Cohen N D, Wallis D E, Neibergs H L, McElroy A P, McGruder E D, DeLoach J R, Corrier D E, Hargis B M
Department of Large Animal Medicine and Surgery, College of Veterinary Medicine, Texas A&M University, College Station 77843.
Poult Sci. 1994 Aug;73(8):1276-81. doi: 10.3382/ps.0731276.
Drag-swab samples were collected from 18 poultry houses at 9 broiler farms. Fifty drag-swab samples were tested for Salmonella by microbiologic culture using selective enrichment and the polymerase chain reaction (PCR) with oligonucleotide primers specific for all members of the genus Salmonella. Drag-swab samples were tested for Salmonella using PCR before and after enrichment. Only one sample was positive by PCR prior to enrichment. Forty-seven of the drag-swabs samples tested after enrichment were positive for Salmonella using PCR, and 29 were positive by microbiologic culture. All but one of the culture-positive samples were positive by PCR; this discordant sample was classified as indeterminate by PCR. Salmonella was identified in houses from all nine farms by PCR and eight of nine farms by microbiologic culture. Salmonella was found in all 18 houses by PCR and in 15 of 18 houses by microbiologic culture. In this study, PCR was significantly (P < .001) more sensitive than culture for environmental monitoring of Salmonella using drag-swabs.

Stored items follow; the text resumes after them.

import Mathlib
import Summits.NavierStokesRegularity.NavierStokesRegularity.Theses.WakeRatchet
import HarnessLib

/-!
# `WakeRatchet.TailRateRatchetOfDissipationSplit` — inviscid/viscous split of the rate tail
  ratchet (item stmt-NavierStokesRegularity-25648; glue of the gen-1 split of `TailRateRatchet`)

**Statement (verbatim route decl).** `EternalInviscidRate → EternalViscousRate → TailRateRatchet`.

PROOF (the planner's kernel-checked sketch `tailRateRatchet_of_split`). Fix `R ≥ 1`; child (A)
gives a rate `a₀ > 1` and threshold `ε₀ˢ`, child (B) gives `a₁ > 1` and `ε₁ˢ`; take
`a := min a₀ a₁ > 1` and `εs := min ε₀ˢ ε₁ˢ`. For an admissible eternal solution `W` with covariant
viscosity `ν̂` (`IsEternalVisc ε₀ ν̂ α W`, so `ν̂ ≥ 0`) split on `ν̂ = 0` — then `W` is an INVISCID
eternal solution (`isEternalVisc_zero_iff`) and child (A) applies — versus `ν̂ > 0`, where child
(B) applies; in both cases `(1+ε₀)^{−aᵢ} M ≤ (1+ε₀)^{−a} M` because `a ≤ aᵢ` and `M ≥ 0` (the tail
energies are non-negative).

HONEST FRAMING: glue between statements about Tao-type MODEL lattice ODEs (route WakeRatchet, rung
TL-M2Break); both children are OPEN cruxes and stay hypotheses; nothing here bears on
Navier–Stokes regularity and no summit is proved.
-/

noncomputable section

set_option linter.dupNamespace false

namespace Summit.NavierStokesRegularity.NavierStokesRegularity.Theorems

open Literature.Analysis.FluidPDE.TaoCascade

/-- **Item stmt-NavierStokesRegularity-25648** (`WakeRatchet.TailRateRatchetOfDissipationSplit`):
the inviscid rate ratchet and the viscous rate ratchet together give the rate tail ratchet, with
rate `min a₀ a₁` and threshold `min ε₀ˢ ε₁ˢ` (case split on the covariant viscosity `ν̂ = 0` /
`ν̂ > 0`). MODEL lattice statement; no Navier–Stokes statement is proved. [this file] -/
theorem wakeRatchet_tailRateRatchetOfDissipationSplit_proof :
    Summit.NavierStokesRegularity.NavierStokesRegularity.Theses.WakeRatchet.TailRateRatchetOfDissipationSplit := by
  unfold Summit.NavierStokesRegularity.NavierStokesRegularity.Theses.WakeRatchet.TailRateRatchetOfDissipationSplit
    Summit.NavierStokesRegularity.NavierStokesRegularity.Theses.WakeRatchet.EternalInviscidRate
    Summit.NavierStokesRegularity.NavierStokesRegularity.Theses.WakeRatchet.EternalViscousRate
    Summit.NavierStokesRegularity.NavierStokesRegularity.Theses.WakeRatchet.TailRateRatchet
  intro hA hB R hR
  obtain ⟨a₀, ha₀, εA, hεA, HA⟩ := hA R hR
  obtain ⟨a₁, ha₁, εB, hεB, HB⟩ := hB R hR
  refine ⟨min a₀ a₁, lt_min ha₀ ha₁, min εA εB, lt_min hεA hεB, ?_⟩
  intro ε₀ hε₀ hle α hα νh W hW hU n M hM σ
  -- the tail energies are non-negative, so `M ≥ 0`
  have hM0 : 0 ≤ M :=
    le_trans (tsum_nonneg fun k : ℕ => physEnergy_nonneg ε₀ W (n + (k : ℤ)) σ) (hM σ)
  have h1 : (1 : ℝ) ≤ 1 + ε₀ := by linarith
  have hmono : ∀ a : ℝ, min a₀ a₁ ≤ a →
      (1 + ε₀) ^ (-a) * M ≤ (1 + ε₀) ^ (-min a₀ a₁) * M := fun a ha =>
    mul_le_mul_of_nonneg_right (Real.rpow_le_rpow_of_exponent_le h1 (by linarith)) hM0
  rcases hW.nonneg.eq_or_lt with h0 | hpos
  · -- `ν̂ = 0`: an inviscid eternal solution, child (A)
    rw [← h0] at hW
    have hW0 : IsEternal ε₀ α W := isEternalVisc_zero_iff.1 hW
    exact (HA ε₀ hε₀ (hle.trans (min_le_left _ _)) α hα W hW0 hU n M hM σ).trans
      (hmono a₀ (min_le_left _ _))
  · -- `ν̂ > 0`: child (B)
    exact (HB ε₀ hε₀ (hle.trans (min_le_right _ _)) α hα νh W hpos hW hU n M hM σ).trans
      (hmono a₁ (min_le_right _ _))

end Summit.NavierStokesRegularity.NavierStokesRegularity.Theorems

end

从9个肉鸡场的18个禽舍采集拖拭样本。使用选择性增菌和针对沙门氏菌属所有成员的寡核苷酸引物进行聚合酶链反应(PCR),对50个拖拭样本进行沙门氏菌微生物培养检测。在增菌前后使用PCR对拖拭样本进行沙门氏菌检测。增菌前只有1个样本通过PCR呈阳性。增菌后检测的47个拖拭样本通过PCR检测出沙门氏菌呈阳性,29个通过微生物培养呈阳性。除1个样本外,所有培养阳性样本通过PCR均呈阳性;这个不一致的样本通过PCR被分类为不确定。通过PCR在所有9个农场的禽舍中均检测到沙门氏菌,通过微生物培养在9个农场中的8个检测到。通过PCR在所有18个禽舍中均发现沙门氏菌,通过微生物培养在18个禽舍中的15个发现。在本研究中,使用拖拭样本对沙门氏菌进行环境监测时,PCR的敏感性显著高于培养(P < .001)。